Available records:
import Summits.QuantumFields.YangMills.Theses.ThermalDescent

/-!
# ThermalDescent — `SpectralBounds` (child of the PeriodDescent split, item stmt-QuantumFields-27309)

For `β ≥ 0`, `2 ≤ T ≤ T'` and spatial side `S ≥ 1`: `0 < λ₀(S)`, `λ₀^T' ≤ Z(S³×T')` and `Z(S³×2T) ≤ λ₀^T · Z(S³×T)`,
where `λ₀ = transferSpectralRadius` and `Z = wilsonFinTorusPartition`.  All three are read off the tree's trace formula
`exists_spectralData_wilsonFinTorusPartition` (`Z(S³×(m+2)) = Σᵢ λᵢ^(m+2)`, `0 ≤ λᵢ ≤ λ₀ = λ_{i₀}`, `0 < λ₀`), exactly as
`Literature/…/Balaban1983to89/InfiniteVolumeSufficientXII.lean` proves `pow_transferSpectralRadius_le_cyclicPartition` and
`cyclicPartition_le_pow_mul`; the third clause is the termwise bound `λᵢ^(2m+4) ≤ λ₀^(m+2)·λᵢ^(m+2)`.
-/

namespace Summit.QuantumFields.YangMills.Theorems

open Literature.MathematicalPhysics.QuantumFieldTheory

open Summit.QuantumFields.YangMills.Theses.ThermalDescent in -- route file rev 5 (commit 2170c9be1a4e)
/-- Item `SpectralBounds` of route `ThermalDescent` (top-eigenvalue bounds from the trace formula). -/
theorem thermalDescent_spectralBounds :
    Summit.QuantumFields.YangMills.Theses.ThermalDescent.SpectralBounds := by
  intro G _ _ _ _ hG r β S _ T T' hβ hT hTT'
  letI : MeasurableSpace G := borel G
  haveI : BorelSpace G := ⟨rfl⟩
  haveI : SecondCountableTopology G :=
    (r.continuous.isClosedEmbedding r.injective).isEmbedding.secondCountableTopology
  obtain ⟨s, _, b, lam, i₀, -, hord, hpos0, -, -, hrad, hZ⟩ :=
    exists_spectralData_wilsonFinTorusPartition (ρ := r.ρ) r.continuous r.mem_unitary hβ S
  refine ⟨by rw [hrad]; exact hpos0, ?_, ?_⟩
  · obtain ⟨m, rfl⟩ : ∃ m, T' = m + 2 := ⟨T' - 2, by omega⟩
    rw [hrad]
    exact le_hasSum (hZ m) i₀ fun j _ => pow_nonneg (hord j).1 _
  · obtain ⟨m, rfl⟩ : ∃ m, T = m + 2 := ⟨T - 2, by omega⟩
    have h2 : 2 * (m + 2) = (2 * m + 2) + 2 := by ring
    rw [h2, hrad]
    refine hasSum_le (fun i => ?_) (hZ (2 * m + 2)) ((hZ m).mul_left (lam i₀ ^ (m + 2)))
    have hsplit : lam i ^ (2 * m + 2 + 2) = lam i ^ (m + 2) * lam i ^ (m + 2) := by
      rw [← pow_add]; congr 1; ring
    rw [hsplit]
    exact mul_le_mul_of_nonneg_right (pow_le_pow_left₀ (hord i).1 (hord i).2 _) (pow_nonneg (hord i).1 _)

end Summit.QuantumFields.YangMills.Theorems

What you have to do:
In this exercise, every line of the listing is to be output exactly.

Response to this task:
import Summits.QuantumFields.YangMills.Theses.ThermalDescent

/-!
# ThermalDescent — `SpectralBounds` (child of the PeriodDescent split, item stmt-QuantumFields-27309)

For `β ≥ 0`, `2 ≤ T ≤ T'` and spatial side `S ≥ 1`: `0 < λ₀(S)`, `λ₀^T' ≤ Z(S³×T')` and `Z(S³×2T) ≤ λ₀^T · Z(S³×T)`,
where `λ₀ = transferSpectralRadius` and `Z = wilsonFinTorusPartition`.  All three are read off the tree's trace formula
`exists_spectralData_wilsonFinTorusPartition` (`Z(S³×(m+2)) = Σᵢ λᵢ^(m+2)`, `0 ≤ λᵢ ≤ λ₀ = λ_{i₀}`, `0 < λ₀`), exactly as
`Literature/…/Balaban1983to89/InfiniteVolumeSufficientXII.lean` proves `pow_transferSpectralRadius_le_cyclicPartition` and
`cyclicPartition_le_pow_mul`; the third clause is the termwise bound `λᵢ^(2m+4) ≤ λ₀^(m+2)·λᵢ^(m+2)`.
-/

namespace Summit.QuantumFields.YangMills.Theorems

open Literature.MathematicalPhysics.QuantumFieldTheory

open Summit.QuantumFields.YangMills.Theses.ThermalDescent in -- route file rev 5 (commit 2170c9be1a4e)
/-- Item `SpectralBounds` of route `ThermalDescent` (top-eigenvalue bounds from the trace formula). -/
theorem thermalDescent_spectralBounds :
    Summit.QuantumFields.YangMills.Theses.ThermalDescent.SpectralBounds := by
  intro G _ _ _ _ hG r β S _ T T' hβ hT hTT'
  letI : MeasurableSpace G := borel G
  haveI : BorelSpace G := ⟨rfl⟩
  haveI : SecondCountableTopology G :=
    (r.continuous.isClosedEmbedding r.injective).isEmbedding.secondCountableTopology
  obtain ⟨s, _, b, lam, i₀, -, hord, hpos0, -, -, hrad, hZ⟩ :=
    exists_spectralData_wilsonFinTorusPartition (ρ := r.ρ) r.continuous r.mem_unitary hβ S
  refine ⟨by rw [hrad]; exact hpos0, ?_, ?_⟩
  · obtain ⟨m, rfl⟩ : ∃ m, T' = m + 2 := ⟨T' - 2, by omega⟩
    rw [hrad]
    exact le_hasSum (hZ m) i₀ fun j _ => pow_nonneg (hord j).1 _
  · obtain ⟨m, rfl⟩ : ∃ m, T = m + 2 := ⟨T - 2, by omega⟩
    have h2 : 2 * (m + 2) = (2 * m + 2) + 2 := by ring
    rw [h2, hrad]
    refine hasSum_le (fun i => ?_) (hZ (2 * m + 2)) ((hZ m).mul_left (lam i₀ ^ (m + 2)))
    have hsplit : lam i ^ (2 * m + 2 + 2) = lam i ^ (m + 2) * lam i ^ (m + 2) := by
      rw [← pow_add]; congr 1; ring
    rw [hsplit]
    exact mul_le_mul_of_nonneg_right (pow_le_pow_left₀ (hord i).1 (hord i).2 _) (pow_nonneg (hord i).1 _)

end Summit.QuantumFields.YangMills.Theorems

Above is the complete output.